For a problem in an exam you won't have the time to properly derive or prove it.
And if necessary, for this specific problem it suffices to simply (systematically) count the intersections in an octagon, or even just estimate it.
After all, after the heptagon it should be obvious.

I derived $(^n_4)$ myself (for polygons that do not have 3 concurrent diagonals).
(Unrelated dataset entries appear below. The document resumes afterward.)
import Literature.MathematicalPhysics.QuantumFieldTheory.Balaban1983to89.B9Eq349DPBlockDecayWindow
import Literature.MathematicalPhysics.QuantumFieldTheory.Balaban1983to89.B9Eq389CutoffTailFromBlockDecay

/-!
# `Balaban1983to89.B9Eq349PBlockDecayWindow` — T. Bałaban, *Propagators for lattice gauge theories in a background field*, Commun. Math. Phys. **99**
# (1985) 389–434 [Balaban1985BackgroundPropagators] (3.25)–(3.26) pp. 394–395 with Thm 3.11 p. 416 and (3.49) p. 399: **THE SITES → SITES TWINS OF
# `B9Eq349DPBlockDecayWindow` §2 AND `B9Eq349KWAssemblySmallField` — block decay of `P(U) = 1 − R(U) = G′(U)Q̃′(U)†c(U)Q̃′(U)G′(U)` between the fine
# site blocks at every background of the window: (§1) from the scalar letters with `∃ C` before the volume and `U`, (§2) `∃ ε₀ > 0, κ > 0, C ≥ 0`
# first, nothing displayed but the chain's standing conventions** — the `hdec` letter ne9-leaf-05's (K6T) consumes at a background (their W-4, journal
# 2026-08-23 l.53479: «YES, WANTED — … the SITES→SITES block decay of P(U) = 1 − R(U) …»); route R2′ STEP B8′, road B8″ of the pub-balaban NE9 chain

statement-level skeleton of published theorems with citation tags; proofs where landed; nothing here is a claim about the Yang–Mills mass gap

CITATION HEADER (lean-in-tree rule).  Audit cell `pub-balaban`, sub-cell `t4`, BINDER row NE9; filed by NE9 formalisation-swarm LEAF PROVER 01
(`b2b-balaban-t4-ne9-formalise-leaf-01`, gen 85), composing BY NAME exactly as `B9Eq349DPBlockDecayWindow` (§1 = its §2's chain: (S3c) with the constant
displayed → `B9Eq349GreenPerturbedBlockDecay` §1 → (S3b) with (S3e-Q)'s `Q`-letters → (S3d) → (S3f)'s SITES → SITES letter
`norm_block_comp_oneSubR_comp_block_le`) and as `B9Eq349KWAssemblySmallField` (§2: ne9-leaf-06's `exists_flatc_bound` + continuity at `ε = 0`), and ne9-leaf-05 g76's (K6T)
`B9Eq389CutoffTailFromBlockDecay.norm_mul_apply_le_of_block_decay` (p366419 ✓; the junction corollary); the proofs
are the twins' with the last step swapped (one file per consumer shape).  ROUTE LOCUS: `t4/ROUTES-NE9.md` v13.37–v13.42 §L1.2 ADDENDUM (ii) road B8″;
ne9-leaf-05 g76's (β) census l.53416 ∕ W-4 l.53479.  Source READ [Balaban1985BackgroundPropagators]: p. 394 (3.25), p. 395 (3.26), p. 399 (3.49), p. 409
(3.89), p. 416 Thm 3.11.  NOTHING of print's estimates is asserted; the rate and `ε₀` are the ROUTE's, UNVALUED ∕ not in closed form.

WHAT IS PROVED (sorry-free; proof lane — no `def`; [folklore] compositions BY NAME + elementary real analysis).
* §1 **`exists_block_decay_oneSubR_window`** — the scalar letters∕windows of `exists_block_decay_DP_window` ⟹ `∃ C ≥ 0, ∀ m, ∀ U (window), ∀ P^S, ∀ y₀ y₁:
  ‖P^S_{y₁} ∘ toCLM(1 − R(U)) ∘ P^S_{y₀}‖ ≤ C·e^{−(κ∕8)·d_m(y₀,y₁)}`.
* §2 **`exists_oneSubR_decay_of_small_background`** — structure letters only ⟹ `∃ ε₀ κ C, 0 < ε₀ ∧ 0 < κ ∧ 0 ≤ C ∧ ∀ m, ∀ U (U ∈ U1, ‖U − 1‖ ≤ ε₀, hRS), ∀ P^S,
  ∀ y₀ y₁: ‖P^S_{y₁} ∘ toCLM(1 − R(U)) ∘ P^S_{y₀}‖ ≤ C·e^{−κ·d_m(y₀,y₁)}`; **`exists_cutoffTail_oneSubR_of_small_background`** — the JUNCTION into
  ne9-leaf-05's (K6T) `norm_mul_apply_le_of_block_decay` by `exact`: `‖M((1 − R(U))f)‖ ≤ C·K_{d+1}(κ∕2)·e^{−(κ∕2)r₀}·‖f‖` for cut-off multipliers and
  supported `f` (S-P6′(β)'s `hτ` at a background).
HONEST SCOPE.  As the twins: NO number, NO window adjudicated in §1, `ε₀` by continuity in §2; NOT print's Thm 3.11; NOT NE9 (cell pub-balaban: NE9 NOT
PRINTED ∕ NOT PROVED; «NE9 ⇐ the named binders»; row WALLED ON A MODEL (O-NE9-1; #5 UNRULED); spine PROVED 0∕9; rung (B)+1 on a finite T⁴ — NOT infinite
volume, NOT mass gap, NOT Clay; HONEST DEPENDENCY: continuum YM on T⁴ ⇐ BetaPertH ∧ nine spine estimates (0/9 proved); BetaPertH ⇐ (D1) ∧ (D4) ∧ CAP+tail;
G-an2-4 gates asym, D1 and NE2/3/4).  NEW file importing `B9Eq349DPBlockDecayWindow` and (K6T) `B9Eq389CutoffTailFromBlockDecay`; nothing modified.  Net new unproved facts: 0.
-/

noncomputable section
set_option autoImplicit false
open scoped InnerProductSpace ComplexConjugate BigOperators Topology
open Filter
Looking at those links, there are a lot of exceptions!
But they do not apply to your current problem, since it is stated that no 3 diagonals are concurrent, while the polygons in the articles are regular.

7. Jan 1, 2013

### ehild

Two intersecting diagonals have 4 terminals. In order to have intersection inside a convex polygon, the endpoints of the diagonals must be at different vertices. You can choose 4 different vertices from an n-sided polygon in $(^n_4)$ ways.
Enumerate the vertices of the polygon, and choose 4 different from them. Let they be P<Q<R<S. You can construct two pairs of line segments: (PQ, RS) and (PR, QS). If the endpoint of the segments are a1, a2 and b1, b2, (so as a1<a2 and b1<b2) b1 and b2 has to be at opposite sides of the segment (a1,a2) so as the segment (b1,b2) intersects (a1,a2) inside the polygon. That means b1<a2. So you have only a single pair of intersecting diagonals for every 4 points, (PR) and (QS), that is one intersection.
It was said that the intersections do not coincide. So you have $(^n_4)$ intersections.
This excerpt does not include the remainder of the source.